Extracted data entries ▸

/-- **(2.41), PENCIL kernel form** (v2 companion of `norm_locE_sub_locE_le_of_small` and of
`B13Resummation.norm_locE_le_of_small`).  With τ = A e^{b+1} K₀ ν: if **A e^{b+1} K₀ ν c₁ ≤ 1** and **r₁ + 2κ₀ + 2 ≤ R**
— EXACTLY the one-run conditions ("ε₁ sufficiently small", "κ sufficiently large", p. 21), nothing halved — then for
every nonempty union `X` with (2.27) for its covering families and every pencil as in `norm_locE_sub_locE_le_of_pencil`:
`|E^{(k+1)}_{w_1}(X) − E^{(k+1)}_{w_0}(X)| ≤ (e ν c₁ K₀²) · A · e^{−r₁ d(X)} / (Rz − 1)` — the (2.41) envelope
*"O(1)C₃ε₁ exp(−(1 − 10δ)½Lκd_{k+1}(X))"* (A = C₃ε₁, r₁ = (1 − 10δ)½Lκ) divided by `Rz − 1`, where `Rz` is the radius up
to which the pencil of activity families stays under the (2.38)-majorant. [cite: Balaban1988RG2Cluster, (2.41) p.21] -/
theorem norm_locE_sub_locE_le_of_pencil_small [Std.Refl ι] [Std.Symm ι] {cubes reach : Dom → Finset Cube}
    {d : Dom → ℝ} {w : ℂ → Dom → ℂ} {A R r₁ κ₀ K₀ c₁ c b ν dX Rz : ℝ} {X : Finset Cube}
    (hloc : ∀ Z Z', ι Z' Z → ∃ q ∈ reach Z, q ∈ cubes Z')
    (hreach : ∀ Z, ((reach Z).card : ℝ) ≤ ν * (cubes Z).card)
    (hd : ∀ Z, 0 ≤ d Z) (hA : 0 ≤ A) (hK₀ : 0 ≤ K₀) (hc₁ : 0 ≤ c₁) (hν : 0 ≤ ν) (hκ₀ : 0 ≤ κ₀)
    (hr₁ : 0 ≤ r₁) (hc : 0 ≤ c) (hb : r₁ * c ≤ b) (hRz : 1 < Rz)
    (hhol : ∀ Z, cubes Z ⊆ X → DifferentiableOn ℂ (fun z => w z Z) (ball (0 : ℂ) Rz))
    (hw : ∀ z : ℂ, ‖z‖ < Rz → ∀ Z, cubes Z ⊆ X → ‖w z Z‖ ≤ A * Real.exp (-(R * d Z)))
    (h126 : Ineq126 (Finset.univ : Finset Dom) cubes d κ₀ K₀)
    (hvol : VolBound (Finset.univ : Finset Dom) cubes d c₁)
    (h227 : Ineq227 (Finset.univ : Finset Dom) cubes d X dX c)
    (hrate : r₁ + 2 * κ₀ + 2 ≤ R) (hsmall : A * Real.exp (b + 1) * K₀ * ν * c₁ ≤ 1) (hX : X.Nonempty) :
    ‖locE ι cubes (w 1) X - locE ι cubes (w 0) X‖ ≤
      (Real.exp 1 * ν * c₁ * K₀ ^ 2 * A * Real.exp (-(r₁ * dX))) / (Rz - 1) := by
  set τ : ℝ := A * Real.exp (b + 1) * K₀ * ν with hτ_def
  have hτ : 0 ≤ τ := by positivity
  have hτc : τ * c₁ ≤ 1 := hsmall
  have hsmall' : A * Real.exp (b + τ * c₁) * K₀ * ν ≤ τ := by
    have hexp : Real.exp (b + τ * c₁) ≤ Real.exp (b + 1) := Real.exp_le_exp.2 (by linarith)
    calc A * Real.exp (b + τ * c₁) * K₀ * ν ≤ A * Real.exp (b + 1) * K₀ * ν := by gcongr
      _ = τ := rfl
  have h := norm_locE_sub_locE_le_of_pencil ι hloc hreach hd hA hK₀ hc₁ hτ hκ₀ hr₁ hc hb hRz hhol hw h126 hvol
    h227 (by linarith) hsmall' hX
  have hcancel : Real.exp (b + 1) * Real.exp (-b) = Real.exp 1 := by
    rw [← Real.exp_add]; congr 1; ring
  calc ‖locE ι cubes (w 1) X - locE ι cubes (w 0) X‖
      ≤ (τ * c₁ * K₀ * Real.exp (-b) * Real.exp (-(r₁ * dX))) / (Rz - 1) := h
    _ = ((Real.exp (b + 1) * Real.exp (-b)) * (ν * c₁ * K₀ ^ 2 * A * Real.exp (-(r₁ * dX)))) / (Rz - 1) := by
        rw [hτ_def]; ring
    _ = (Real.exp 1 * ν * c₁ * K₀ ^ 2 * A * Real.exp (-(r₁ * dX))) / (Rz - 1) := by rw [hcancel]; ring

end PrintedLettersPencil

/-! ## §7. (v2) The reduction of `T4OutputRate.NE5` to a pencil: NE5 ⇐ NE5-REP ∧ NE5-PENCIL ∧ DECAY ∧ PIN ∧ BUDGET -/

namespace ClusterRep

variable {C : Carriers} (R : ClusterRep C)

WHAT THIS TASK INVOLVES ▸ The answer must consist solely of the lines from the first line of the data to the line holding "every nonempty union", each given again exactly.

TASK ANSWER ▸
/-- **(2.41), PENCIL kernel form** (v2 companion of `norm_locE_sub_locE_le_of_small` and of
`B13Resummation.norm_locE_le_of_small`).  With τ = A e^{b+1} K₀ ν: if **A e^{b+1} K₀ ν c₁ ≤ 1** and **r₁ + 2κ₀ + 2 ≤ R**
— EXACTLY the one-run conditions ("ε₁ sufficiently small", "κ sufficiently large", p. 21), nothing halved — then for
every nonempty union `X` with (2.27) for its covering families and every pencil as in `norm_locE_sub_locE_le_of_pencil`:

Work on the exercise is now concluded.